If you have a sender who is setting up hundreds of different sending addresses from the same domain (Amazon is a huge offender of this), then you need to set up a wildcard filter. This is a “catch-all” filter that gets everything, provided the domain matches.
This can result in some false positives, though. Using the example of Amazon, purchase confirmation emails, item status updates, and so on can also be caught with a filter like this.
Nevertheless, if you’re reaching the end of your tether with a particular sender, you may not care. In that case, start by clicking the jagged icon in the search box.
In the From field, enter @domainname.com (obviously swapping out domainname with the name of the actual domain.) Then click Create filter.
How to stop legitimate emails from persistently landing in spam (desktop)
If you see the same emails persistently landing in spam, despite marking them as not spam, then there’s an easy way to fix that. You could ask your boss to stop using curse words in their emails, but a better and more discreet alternative is to set up a filter.
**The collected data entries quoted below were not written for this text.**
import Literature.Claims.NS.Bachani2026
import HarnessLib

/-!
# C147 `Bachani2026` — salvage: Lemma 5.1 stage (6) «rank-1 ⇒ A → √(2/3)» is TRUE (`Step_L51s6`)

Skeleton `Literature.Claims.NS.Bachani2026` (ns-claims-typist-7 g6, p524664). The typed face
`Step_L51s6` of Lemma 5.1, stage (6) (printed p.6 l.17 / l.27–28: «Directional collapse means
M → rank-1, hence A → √(2/3)») reads: for a sequence of symmetric, positive-semidefinite, trace-one
`3 × 3` matrices `Mₙ` whose top Rayleigh quotient `λ₁(Mₙ) = sup_{|v|=1} vᵀMₙv` tends to `1`, the
anisotropy `A(Mₙ) = ‖Mₙ − I/3‖_F` tends to `√(2/3)`. This is linear algebra and is PROVED here
without spectral theory:

* `frob_le_one` — for symmetric PSD `M` with `tr M = 1`, `∑ᵢⱼ Mᵢⱼ² ≤ 1` (the 2 × 2 principal minors
  are nonnegative: `Mᵢⱼ² ≤ Mᵢᵢ Mⱼⱼ`, by the discriminant of `t ↦ q(eᵢ + t eⱼ) ≥ 0`, then
  `∑ᵢⱼ MᵢᵢMⱼⱼ = (tr M)²`);
* `qform_le_sqrt_frob` — for a unit vector, `vᵀMv ≤ (∑ᵢⱼ Mᵢⱼ²)^{1/2}` (Cauchy–Schwarz), hence
  `λ₁(M) ≤ (∑ᵢⱼ Mᵢⱼ²)^{1/2} ≤ 1`;
* `anis_sq` — `A(M)² = ∑ᵢⱼ Mᵢⱼ² − 1/3` when `tr M = 1`;
* `step_L51s6_holds : Step_L51s6` — squeeze: `λ₁(Mₙ) ≤ ‖Mₙ‖_F ≤ 1` and `λ₁(Mₙ) → 1` force
  `‖Mₙ‖_F → 1`, so `A(Mₙ) = √(‖Mₙ‖²_F − 1/3) → √(2/3)`.

Records-grade (per-step table; the row's locator is the refuter's). ns-claims-salvage-p2 g5,
2026-08-27.

WHAT THIS IS NOT: not a claim about NS regularity or blow-up; not a claim about any author beyond
the typed locator.
-/

noncomputable section

open Set Function Filter Topology Finset
open scoped Topology BigOperators

namespace Summit.NavierStokesRegularity.NavierStokesRegularity.Theorems.Bachani2026Salvage

open Literature.Claims.NS.Bachani2026

/-- The Frobenius square `∑ᵢⱼ Mᵢⱼ²` (plumbing abbreviation used only inside proofs).
[cite: Bachani2026, Cor 4.2 p.5 l.11] -/
theorem frob_nonneg (M : Matrix (Fin 3) (Fin 3) ℝ) : 0 ≤ ∑ i, ∑ j, M i j ^ 2 :=
  sum_nonneg fun _ _ => sum_nonneg fun _ _ => sq_nonneg _

/-- The quadratic form on `eᵢ + t eⱼ` (`i ≠ j`), for a symmetric matrix:
`q(eᵢ + t eⱼ) = Mᵢᵢ + 2t Mᵢⱼ + t² Mⱼⱼ`. [cite: Bachani2026, Lemma 4.1 p.5 l.4–7] -/
theorem qform_single_add (M : Matrix (Fin 3) (Fin 3) ℝ) (hM : M.IsSymm) (i j : Fin 3) (hij : i ≠ j)
    (t : ℝ) :
    qform M (EuclideanSpace.single i 1 + t • EuclideanSpace.single j 1) =
      M j j * (t * t) + 2 * M i j * t + M i i := by
  have hs : ∀ a b, M a b = M b a := fun a b => by
    simpa using congrFun (congrFun hM b) a
  fin_cases i <;> fin_cases j <;> first
    | exact absurd rfl hij
    | (simp [qform, Fin.sum_univ_three, hs 1 0, hs 2 0, hs 2 1]; ring)

/-- **Nonnegative 2 × 2 principal minors**: for symmetric PSD `M`, `Mᵢⱼ² ≤ Mᵢᵢ Mⱼⱼ`.
[cite: Bachani2026, Lemma 4.1 p.5 l.4–7] -/
theorem sq_le_diag_mul_diag (M : Matrix (Fin 3) (Fin 3) ℝ) (hM : M.IsSymm)
    (hpsd : ∀ v : E3, 0 ≤ qform M v) (i j : Fin 3) : M i j ^ 2 ≤ M i i * M j j := by
  by_cases hij : i = j
  · subst hij; rw [sq]
  · have hquad : ∀ t : ℝ, 0 ≤ M j j * (t * t) + 2 * M i j * t + M i i := fun t => by
      rw [← qform_single_add M hM i j hij t]; exact hpsd _
    have hd := discrim_le_zero hquad
    rw [discrim] at hd
    nlinarith [hd]

/-- **`∑ᵢⱼ Mᵢⱼ² ≤ 1`** for symmetric PSD `M` with `tr M = 1` (`∑ᵢⱼ Mᵢⱼ² ≤ ∑ᵢⱼ MᵢᵢMⱼⱼ = (tr M)²`).
[cite: Bachani2026, Lemma 5.1 (6) p.6 l.17] -/
theorem frob_le_one (M : Matrix (Fin 3) (Fin 3) ℝ) (hM : M.IsSymm) (hpsd : ∀ v : E3, 0 ≤ qform M v)
    (htr : Matrix.trace M = 1) : ∑ i, ∑ j, M i j ^ 2 ≤ 1 := by
  have h1 : ∑ i, ∑ j, M i j ^ 2 ≤ ∑ i, ∑ j, M i i * M j j :=
    sum_le_sum fun i _ => sum_le_sum fun j _ => sq_le_diag_mul_diag M hM hpsd i j
  have h2 : ∑ i : Fin 3, ∑ j : Fin 3, M i i * M j j = (∑ i : Fin 3, M i i) ^ 2 := by
    rw [sq, sum_mul_sum]
  have h3 : ∑ i : Fin 3, M i i = 1 := by
    rw [Matrix.trace] at htr; simpa [Matrix.diag] using htr
  calc ∑ i, ∑ j, M i j ^ 2 ≤ ∑ i, ∑ j, M i i * M j j := h1
    _ = 1 := by rw [h2, h3, one_pow]

/-- **Cauchy–Schwarz for the Rayleigh quotient**: for a unit vector `v`,
`vᵀMv ≤ (∑ᵢⱼ Mᵢⱼ²)^{1/2}`. [cite: Bachani2026, Lemma 4.1 p.5 l.7] -/
theorem qform_le_sqrt_frob (M : Matrix (Fin 3) (Fin 3) ℝ) (v : E3) (hv : ‖v‖ = 1) :
    qform M v ≤ Real.sqrt (∑ i, ∑ j, M i j ^ 2) := by
  -- rewrite the double sums over the product index set
  have hq : qform M v = ∑ p : Fin 3 × Fin 3, M p.1 p.2 * (v p.1 * v p.2) := by
    rw [qform, ← Finset.sum_product']
    · simp only [Finset.univ_product_univ]
      refine sum_congr rfl fun p _ => by ring
  have hF : ∑ i, ∑ j, M i j ^ 2 = ∑ p : Fin 3 × Fin 3, M p.1 p.2 ^ 2 := by
    rw [← Finset.sum_product']; simp only [Finset.univ_product_univ]
  have hv2 : ∑ i : Fin 3, v i ^ 2 = 1 := by
    have h := EuclideanSpace.norm_eq v
    rw [hv] at h
    have h' : ∑ i : Fin 3, ‖v i‖ ^ 2 = 1 := by
      have := congrArg (fun s : ℝ => s ^ 2) h
      simp only [one_pow] at this
      rw [Real.sq_sqrt (sum_nonneg fun _ _ => sq_nonneg _)] at this
      exact this.symm
    simpa [Real.norm_eq_abs, sq_abs] using h'
  have hG : ∑ p : Fin 3 × Fin 3, (v p.1 * v p.2) ^ 2 = 1 := by
    have : ∑ p : Fin 3 × Fin 3, (v p.1 * v p.2) ^ 2 =
        ∑ i : Fin 3, ∑ j : Fin 3, (v i * v j) ^ 2 := by
      rw [← Finset.sum_product']; simp only [Finset.univ_product_univ]
    rw [this]
    have : ∑ i : Fin 3, ∑ j : Fin 3, (v i * v j) ^ 2 = (∑ i : Fin 3, v i ^ 2) * ∑ j : Fin 3, v j ^ 2 := by
      rw [sum_mul_sum]
      refine sum_congr rfl fun i _ => sum_congr rfl fun j _ => by ring
    rw [this, hv2, one_mul]
  have hCS := Finset.sum_mul_sq_le_sq_mul_sq Finset.univ
    (fun p : Fin 3 × Fin 3 => M p.1 p.2) (fun p => v p.1 * v p.2)
  rw [hG, mul_one] at hCS
  rw [hq, hF]
  exact Real.le_sqrt_of_sq_le hCS

/-- A unit vector (the north pole) — the sphere is nonempty (plumbing). [folklore] -/
private theorem sphere_nonempty : Nonempty S2 :=
  ⟨⟨EuclideanSpace.single 2 1, by simp⟩⟩

/-- **`λ₁(M) ≤ (∑ᵢⱼ Mᵢⱼ²)^{1/2}`** (sup of the Rayleigh quotient over unit vectors).
[cite: Bachani2026, Lemma 4.1 p.5 l.7] -/
theorem lam1_le_sqrt_frob (M : Matrix (Fin 3) (Fin 3) ℝ) :
    lam1 M ≤ Real.sqrt (∑ i, ∑ j, M i j ^ 2) := by
  haveI := sphere_nonempty
  exact ciSup_le fun v => qform_le_sqrt_frob M v (mem_sphere_zero_iff_norm.1 v.2)

/-- **`A(M)² = ∑ᵢⱼ Mᵢⱼ² − 1/3`** when `tr M = 1` (the deviator's Frobenius square).
[cite: Bachani2026, Cor 4.2 p.5 l.11] -/
theorem anis_sq_arg (M : Matrix (Fin 3) (Fin 3) ℝ) (htr : Matrix.trace M = 1) :
    ∑ i, ∑ j, (M i j - (if i = j then (1 / 3 : ℝ) else 0)) ^ 2 = ∑ i, ∑ j, M i j ^ 2 - 1 / 3 := by
  have h3 : M 0 0 + M 1 1 + M 2 2 = 1 := by
    rw [Matrix.trace] at htr; simpa [Matrix.diag, Fin.sum_univ_three] using htr
  simp only [Fin.sum_univ_three, Fin.isValue]
  simp
  nlinarith [h3]

/-- **`Step_L51s6` HOLDS** (Lemma 5.1, stage (6), printed p.6 l.17 / l.27–28 «Directional collapse
means M → rank-1, hence A → √(2/3)»): symmetric PSD trace-one `Mₙ` with `λ₁(Mₙ) → 1` have
`A(Mₙ) → √(2/3)` — squeeze `λ₁ ≤ ‖M‖_F ≤ 1`, then `A = √(‖M‖_F² − 1/3)`.
[cite: Bachani2026, Lemma 5.1 (6) p.6 l.17, l.27–28] -/
theorem step_L51s6_holds : Step_L51s6 := by
  intro M hM hlam
  -- `F n = ∑ᵢⱼ (Mₙ)ᵢⱼ²`
  set F : ℕ → ℝ := fun n => ∑ i, ∑ j, M n i j ^ 2 with hF
  have hFle : ∀ n, F n ≤ 1 := fun n => frob_le_one (M n) (hM n).1 (hM n).2.1 (hM n).2.2
  have hF0 : ∀ n, 0 ≤ F n := fun n => frob_nonneg (M n)
  -- squeeze: `λ₁(Mₙ) ≤ √(F n) ≤ 1`
  have hsqrt : Tendsto (fun n => Real.sqrt (F n)) atTop (𝓝 1) := by
    refine tendsto_of_tendsto_of_tendsto_of_le_of_le hlam tendsto_const_nhds
      (fun n => lam1_le_sqrt_frob (M n)) fun n => ?_
    calc Real.sqrt (F n) ≤ Real.sqrt 1 := Real.sqrt_le_sqrt (hFle n)
      _ = 1 := Real.sqrt_one
  have hFt : Tendsto F atTop (𝓝 1) := by
    have h := hsqrt.pow 2
    simp only [one_pow] at h
    refine h.congr fun n => ?_
    exact Real.sq_sqrt (hF0 n)
  -- `A(Mₙ) = √(F n − 1/3) → √(2/3)`
  have hA : ∀ n, anis (M n) = Real.sqrt (F n - 1 / 3) := fun n => by
    rw [anis, anis_sq_arg (M n) (hM n).2.2]
  have hlim : Tendsto (fun n => Real.sqrt (F n - 1 / 3)) atTop (𝓝 (Real.sqrt (2 / 3))) := by
    have : Tendsto (fun n => F n - 1 / 3) atTop (𝓝 (1 - 1 / 3)) := hFt.sub_const _
    rw [show (1 : ℝ) - 1 / 3 = 2 / 3 by norm_num] at this
    exact this.sqrt
  simpa [hA] using hlim

/-- Type-exact probe. [cite: Bachani2026, Lemma 5.1 (6) p.6 l.17] -/
example : Literature.Claims.NS.Bachani2026.Step_L51s6 := step_L51s6_holds

end Summit.NavierStokesRegularity.NavierStokesRegularity.Theorems.Bachani2026Salvage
Choose the email that gets caught up in spam by ticking the box next to it. Then go to More—>Filter messages like these.
When the next box pops up, you’ll see the email address is already pre-populated in the correct field. Click Create filter to progress to the next stage.
The next box has a list of possible filtering rules that you can give to the email. One of them is Never send it to Spam, which you should select and save.
Now your boss can curse like a sailor on shore leave, and the email will never end up in spam ever again.
Gmail stores spam messages for 30 days. Then they are automatically deleted.
If you have other labels enabled that sit above the spam label, then the spam folder will be pushed further down. Click the More link to expand the list of Gmail labels.
Gmail tries to proactively identify suspicious emails and places a warning label at the top of the email to explain why it was tagged as spam.
In itself, nothing. In both cases, emails are automatically rerouted to the spam folder. Behind the scenes, though, emails marked as spam are recorded, and if there are other complaints, the email address is blacklisted and shut down. Blocking is a less radical alternative, which doesn’t involve reporting the person and risking having their email shut down.